Tangled Up in Gray: Shifting Relationship Between Flexibility and Modularity in Brain Discovered

Summary: A new study reveals flexibility and modularity are negatively correlated in the brain.

Source: Rice University.

A new study by Rice University researchers takes a step toward what they see as key to the advance of neuroscience: a better understanding of the relationship between the brain’s flexibility and its modularity.

Their open-access study appears in Frontiers in Human Neuroscience.

Scientists are only beginning to comprehend how brains are wired, both structurally and functionally. The latest in a series of studies by Rice scientists shows that the brain’s flexibility and modularity – which researchers often study independently – are strongly related. The new study also presents a theoretical framework to explain the two processes.

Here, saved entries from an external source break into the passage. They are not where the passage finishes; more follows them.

/-
certnum — RQ-016 SMIB post-fault kernel replay (client pub/gridfusion, LADDER-GRIDFUSION G1-cct): KERNEL REPLAY, stage checks 30–31 of 39 (kernel lane).  NOT a certification of any client number.
-/
import Literature.Computation.Certificates.CapOdeDoubletonReplayPostFaultData
import HarnessLib

/-!
# RQ-016 SMIB post-fault kernel replay (client pub/gridfusion, LADDER-GRIDFUSION G1-cct) — stage checks 30–31 of 39

One theorem per stage `j`: `EDStage.stepCheck` of stage `j` against node `j + 1` (node 39 = the final node) —
the state and variational high-order enclosure tests over `W_j`, `W_j` non-degenerate, centre `∈ W_j`, the point
certificate of the centre, hull `⊆ W_j`, the exact inverse `Q′B′ = 1`, the `C¹`-Lohner rearrangement box `⊆ [R′]` —
nine conjuncts, one `decide +kernel` each (≈ 75–135 s of kernel time per stage).  Stated literally in the hypothesis
shape of `EDChainCert.check_of_forall` so MAIN assembles them by `exact`.  Data: `CapOdeDoubletonReplayPostFaultData.lean`.  Kernel replay of a
cap-ode-cert/2 instance; NOT a certification of any client number.
-/

open Set NonemptyInterval Matrix
open scoped Pointwise
open Literature.Analysis.ValidatedNumerics Literature.Analysis.ValidatedNumerics.ITaylor
open Literature.Analysis.ODE Literature.Analysis.ODE.FExpr

namespace Literature.Computation.Certificates.CapOdeDoubletonReplay

set_option maxHeartbeats 0 in
/-- Stage 30 of 39 checks against node 31 (`[τ_30, τ_31] = [12285/32768, 25389/65536]`). [cite: MrozekZgliczynski2000, Lemma 8.5] -/
theorem smibK13PostFault_stage30 :
    (smibK13PostFaultChain.stageAt 30).stepCheck smibK13PostFaultChain.field smibK13PostFaultChain.cfg smibK13PostFaultChain.r0 (smibK13PostFaultChain.nodeAt (30 + 1)) = true := by
  simp only [EDStage.stepCheck, EMVStepCert.check, EVarStepCert.check, Bool.and_eq_true]
  exact ⟨⟨⟨⟨⟨⟨⟨⟨by decide +kernel, by decide +kernel⟩, by decide +kernel⟩, by decide +kernel⟩, by decide +kernel⟩, by decide +kernel⟩,
    by decide +kernel⟩, by decide +kernel⟩, by decide +kernel⟩

set_option maxHeartbeats 0 in
/-- Stage 31 of 39 checks against node 32 (`[τ_31, τ_32] = [25389/65536, 819/2048]`). [cite: MrozekZgliczynski2000, Lemma 8.5] -/
theorem smibK13PostFault_stage31 :
    (smibK13PostFaultChain.stageAt 31).stepCheck smibK13PostFaultChain.field smibK13PostFaultChain.cfg smibK13PostFaultChain.r0 (smibK13PostFaultChain.nodeAt (31 + 1)) = true := by
  simp only [EDStage.stepCheck, EMVStepCert.check, EVarStepCert.check, Bool.and_eq_true]
  exact ⟨⟨⟨⟨⟨⟨⟨⟨by decide +kernel, by decide +kernel⟩, by decide +kernel⟩, by decide +kernel⟩, by decide +kernel⟩, by decide +kernel⟩,
    by decide +kernel⟩, by decide +kernel⟩, by decide +kernel⟩

end Literature.Computation.Certificates.CapOdeDoubletonReplay
import Summits.CriticalPhenomena.Ising3DConformalLimit.Theses.HyperoctahedralRP
import Summits.CriticalPhenomena.Ising3DConformalLimit.Theses.IsingEuclidUpgrade
import Summits.CriticalPhenomena.Ising3DConformalLimit.Theses.AnomalousForcesInteraction
import Summits.CriticalPhenomena.Ising3DConformalLimit.Theses.WeylWindow
import Literature.Probability.LatticeModels.CriticalUrsellFourSign
import Literature.Probability.LatticeModels.PointwiseScalingLimitScaleCovariant
import Literature.Probability.LatticeModels.SourcedDoubleCurrentsSwitching
import Literature.Probability.LatticeModels.IntersectionSecondMoment
import Literature.Probability.LatticeModels.SusceptibilityMeanFieldBound
import HarnessLib
import HarnessLib.Audit

/-!
# Line `four-current-coset-robustness` for crux `IsingEuclidUpgradeR4NonGaussian`
# (stmt-CriticalPhenomena-0636)

CHECKED SKELETON (crux-plan; planner-cruxplan-stmt-CriticalPhenomena-0636-four-current-coset-r-0,
2026-08-15). Idea card `Cruxes/IsingEuclidUpgradeR4NonGaussian/Ideas/four-current-coset-robustness.md`
(triage r1: pass ×3), planned — as all three triagers asked — as ONE programme with the dispatcher
card `free-covariance-delta-dichotomy`: {`Δ < 3/4`: fat step + meeting robustness} ∪
{`Δ ≥ 3/4`: the anomalous branch, item stmt-CriticalPhenomena-2601 `GaussianLimitIsFree`}.

The crux (shared by 25 route files, one term; primary copy here `HyperoctahedralRP`):
`∀ ρ S, (∀ δ ∈ Ioc 0 1, 0 < ρ δ) → HasPointwiseScalingLimit (criticalCorr 3) ρ S →
IsNondegenerateTwoPoint S → HasNontrivialU4 S` — non-triviality of every non-degenerate pointwise
scaling limit of the critical Ising₃ correlators.

THE LINE (finite volume throughout: every probabilistic object is a current of the free box graph
`freeBoxGraph 3 L` at `β_c(3)`; the volume `Λ_L ↑ ℤ³` is taken AFTER the mesh `δ` is fixed, exactly
as in the tree file `CriticalUrsellFourSign` — so no infinite-volume current measure is needed).
Write `x̃ᵢ = [xᵢ/δ]`, `G_L = ⟨σσ⟩⁰_{Λ_L,β_c}`, `P² = P^{x̃₀x̃₁,x̃₂x̃₃}_{Λ_L}[x̃₀ ↔ x̃₂]` (`twoCurrentMeet`,
the quantity of the PROVED box identity `U₄,Λ_L = −2 G_L G_L · P²`, `connectedFour_free_box_eq`,
ADC21 (3.11)) and `P⁴ = P^{x̃₀x̃₁,∅}_{Λ_L} ⊗ P^{x̃₂x̃₃,∅}_{Λ_L}[x̃₀ ↔ x̃₂ in n₁+n₃+n₂+n₄]`
(`fourCurrentMeet`; the conditioning event is CONNECTION IN THE SUM OF ALL FOUR currents, triage
r1-3 sharpening, which contains `{x̃₀ ↔ x̃₂ in n₁+n₂}`).
* LAMPERTI (tree, PROVED — `HasPointwiseScalingLimit.exists_rpow_scale_mem_Icc`): every
  non-degenerate limit is scale covariant on non-coincident configurations with some `Δ ∈ [1/2,1]`.
* FAT STEP, `Δ < 3/4` (card move (1); "genuinely free" — triage r1-1/2/3), cut in two stubs:
  `stub_secondMomentBox` — the second-moment inequality `P⁴ ≥ M₁²/M₂` for two INDEPENDENT sourced
  double currents with DISJOINT source pairs in a box (first moment exact by switching, second moment
  by the tree bound ADC21 Prop. A.3; the shared-source version is the tree file
  `IntersectionSecondMoment`), and `stub_momentRatioLowerBound` — under the crux hypotheses with
  exponent `Δ < 3/4` the box moment ratio `M₁²/M₂` at `x̃ = [x/δ]` stays `≥ c(x) > 0` for small `δ`
  and large `L` (power count `(E N)²/E N² ≍ L³G(L)²/B(L)`, bounded below iff `2(2−η) > 3`; the
  two-sided all-direction control of `G` at scale `1/δ` is the GIFT of the limit hypothesis).
* THIN STEP = MEETING ROBUSTNESS `stub_meetingRobustness` (card move (2), the Transfer `C⁺ = MR`, the
  OPEN HEART): `P² ≥ c · P⁴` at one non-coincident quadruple, i.e. given that the two FAT clusters
  `C_{n₁+n₃}(x̃₀)`, `C_{n₂+n₄}(x̃₂)` are glued, the THIN pair `(n₁, n₂)` — conditionally a uniform
  element of the parity coset of the edge-copy multigraph of `n₁+n₃` (resp. `n₂+n₄`), independent
  fair coins conditioned on the boundary — still connects `x̃₀` to `x̃₂` with conditional probability
  `≥ c`. (`P⁴`-marginal of `(n₁,n₂)` is `P^{x̃₀x̃₁} ⊗ P^{x̃₂x̃₃}`, so `P²` IS the four-current
  probability of `{x̃₀ ↔ x̃₂ in n₁+n₂}`.)
* COMPOSITION (kernel-checked, `IsingEuclidUpgradeR4NonGaussian_of`): normalise the limit (item
  stmt-CriticalPhenomena-4739 `WeylWindow.LimitNormalisation`, BY NAME: `S' = S·𝟙_{NC}`, translation
  invariant — needed only to feed item 2601's hypothesis list; `U₄^{S'} = U₄^{S}` on `NC` by
  uniqueness of limits, `limitConnectedFour_eq_of_limits`); Lamperti gives `Δ ∈ [1/2,1]`;
  if `Δ < 3/4`: fat × thin ⇒ `P² ≥ c·c' > 0` for small `δ`, large `L` (`twoCurrentMeet_lower`) ⇒
  box identity + `Λ_L ↑ ℤ³` ⇒ the Disproof's ρ-free lattice target `LatticeU4RatioPositive`
  (restated here VERBATIM with `latU4`, so that the skeleton does not import the living workfile
  `Disproof.lean`; `latticeU4RatioPositive_of_twoCurrentMeet_lower`, PROVED here) ⇒ `U₄^{S'} ≢ 0` by
  `hasNontrivialU4_of_latticeU4RatioPositive` (= the Disproof's §C.1 `of_latticeU4RatioPositive`,
  proof copied, sorry-free; stated per limit so that EXACTLY ONE theorem of this file concludes the
  crux decl by name); if `Δ ≥ 3/4`: a `U₄`-free limit would be scale covariant with `Δ = 1/2` by item
  stmt-CriticalPhenomena-2601 `AnomalousForcesInteraction.GaussianLimitIsFree` (BY NAME) — contradiction.

DISPROOF USED (`Cruxes/IsingEuclidUpgradeR4NonGaussian/Disproof.lean`, cdisprove gen 2, verdict NOT
REFUTED; read, §C restated rather than imported): §A `false_without_nondegeneracy` — honoured: `IsNondegenerateTwoPoint` is consumed
by `of_latticeU4RatioPositive` (turns `P² ≥ c` into `U₄^S ≤ −2c S₂S₂ < 0`) and by Lamperti;
`false_without_latticeClause(_moebius)` (GFF witness) — honoured: all three stubs are statements about
random currents of the nearest-neighbour model (switching, insertion tolerance), void for a
generalised free field; `iff_withoutPositivity` — positivity of `ρ` is only divided by; §B
`U4_nonpos`/`abs_U4_le_two_mul`/`iff_exists_neg` — the line produces ONE configuration with
`U₄^S < 0` through `p = P² ∈ [c c', 1]`; §B.5 Wick dichotomy — not needed (the anomalous branch uses
item 2601 instead), but it calibrates MR: in a Wick world below `Δ = 3/4` the fat step survives, so MR
is exactly what fails there; §C `LatticeU4RatioPositive` — IS the line's endpoint
(`of_latticeU4RatioPositive` concludes); §D `cruxAt_iff_vacuous_of_five_le` — honoured: the `d = 3`
input is explicit in `stub_momentRatioLowerBound` (`3 − 4Δ > 0`); §E.2 (JSP prose) — consistent: at
`Δ = 1/2` with OS + rotations the limit would be free and MR must fail; MR is a lattice statement.
No `Negative/` lemma has landed for this crux (nothing to import); `ledger negatives` (7 entries) has
none on clause (iii).
-/

noncomputable section

open Filter Topology Set Function MeasureTheory Finset
open Literature.Probability.LatticeModels Literature.Probability.Percolation
open scoped symmDiff

namespace Summit.CriticalPhenomena.Ising3DConformalLimit.Cruxes.IsingEuclidUpgradeR4NonGaussian.FourCurrentCosetRobustness

set_option linter.unusedVariables false

/-! ## Objects of the line (all finite-volume: the free box `Λ_L ⊂ ℤ³` at `β_c(3)`) -/

/-- The lattice point `x̃ᵢ = [xᵢ/δ]` of a macroscopic configuration `x`. [folklore] -/
abbrev lat (δ : ℝ) (x : Fin 4 → EuclideanSpace ℝ (Fin 3)) (i : Fin 4) : Site 3 :=
  latticeApprox δ (x i)

/-- The free-boundary box two-point function `G_L(u,v) = ⟨σ_uσ_v⟩⁰_{Λ_L,β_c(3)}`. [folklore] -/
def boxG (L : ℕ) (u v : Site 3) : ℝ :=
  isingTwoPoint (zdGraph 3) (box 3 L) (criticalBeta 3) 0 .free u v

/-- `P² = P^{{a}∆{b},{c}∆{e}}_{Λ_L,β_c}[a ↔ c]`: the probability that the clusters of the two sourced
currents `n₁` (`∂n₁ = {a,b}`) and `n₂` (`∂n₂ = {c,e}`) are glued (`a ↔ c` in `n₁ + n₂`) — the
quantity of the box identity `U₄,Λ_L(a,b,c,e) = −2 G_L(a,b) G_L(c,e) · P²`
(`connectedFour_free_box_eq`). [cite: AizenmanDuminilCopinAnnals2021, eq. (3.11)] -/
def twoCurrentMeet (L : ℕ) (a b c e : Site 3) : ℝ :=
  (sourcedDoubleCurrentLaw 3 L (criticalBeta 3) ({a} ∆ {b}) ({c} ∆ {e})).real (openConn a c)

/-- The FOUR-CURRENT law `P^{ab,∅}_{Λ_L} ⊗ P^{ce,∅}_{Λ_L}` of `((n₁,n₃),(n₂,n₄))`: two independent
sourced double currents of the free box graph, pairing `(n₁,n₃)`, `(n₂,n₄)` as in ADC21 (3.13).
[cite: AizenmanDuminilCopinAnnals2021, §3.2 eq. (3.13)] -/
def fourCurrentLaw (L : ℕ) (a b c e : Site 3) :
    Measure ((Current (freeBoxGraph 3 L) × Current (freeBoxGraph 3 L)) ×
      (Current (freeBoxGraph 3 L) × Current (freeBoxGraph 3 L))) :=
  (doubleCurrentMeasure (freeBoxGraph 3 L) (criticalBeta 3) (boxSources 3 L ({a} ∆ {b})) ∅).prod
    (doubleCurrentMeasure (freeBoxGraph 3 L) (criticalBeta 3) (boxSources 3 L ({c} ∆ {e})) ∅)

/-- `MEET₄`: `a ↔ c` in the (lifted) trace of `n₁ + n₃ + n₂ + n₄` — the two fat clusters
`C_{n₁+n₃}(a)`, `C_{n₂+n₄}(c)` are glued (triage r1-3: conditioning on connection in the sum of all
four currents, which contains `{a ↔ c in n₁+n₂}`). [cite: AizenmanDuminilCopinAnnals2021, §4.2, proof of Lemma 4.4] -/
def FourMeet (L : ℕ) (a c : Site 3) :
    Set ((Current (freeBoxGraph 3 L) × Current (freeBoxGraph 3 L)) ×
      (Current (freeBoxGraph 3 L) × Current (freeBoxGraph 3 L))) :=
  {pq | liftBonds 3 L ((pq.1.1 + pq.1.2) + (pq.2.1 + pq.2.2)).traced ∈ openConn a c}

/-- `P⁴ = P^{ab,∅}_{Λ_L} ⊗ P^{ce,∅}_{Λ_L}[MEET₄]`, the four-current gluing probability. [cite: AizenmanDuminilCopinAnnals2021, §4.2, Lemma 4.4] -/
def fourCurrentMeet (L : ℕ) (a b c e : Site 3) : ℝ :=
  (fourCurrentLaw L a b c e).real (FourMeet L a c)

/-- The exact one-point density of a sourced double current (switching):
`P^{ab,∅}_{Λ_L}[v ∈ C_{n₁+n₃}(a)] = G_L(a,v)G_L(v,b)/G_L(a,b)`. [cite: AizenmanDuminilCopinAnnals2021, §4.2, proof of Lemma 4.4 (first display)] -/
def threePointRatio (L : ℕ) (a b v : Site 3) : ℝ :=
  boxG L a v * boxG L v b / boxG L a b

/-- FIRST MOMENT `M₁ = E⁴[N_A]` of the number `N_A` of sites of `A` in `C_{n₁+n₃}(a) ∩ C_{n₂+n₄}(c)`:
`∑_{v ∈ A} (G(a,v)G(v,b)/G(a,b)) · (G(c,v)G(v,e)/G(c,e))`. [cite: AizenmanDuminilCopinAnnals2021, §4.2, proof of Lemma 4.4] -/
def boxMoment₁ (L : ℕ) (a b c e : Site 3) (A : Finset (Site 3)) : ℝ :=
  ∑ v ∈ A, threePointRatio L a b v * threePointRatio L c e v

They found that flexibility, which relates to how much brain networks change over time, and modularity, which defines the degree of interconnectivity between parts of the brain responsible for specific tasks, are highly negatively correlated. In other words, people with highly modular brains that constrain tasks to the modules also show low flexibility, while people with high-flexibility brains that share tasks across the network show low modularity.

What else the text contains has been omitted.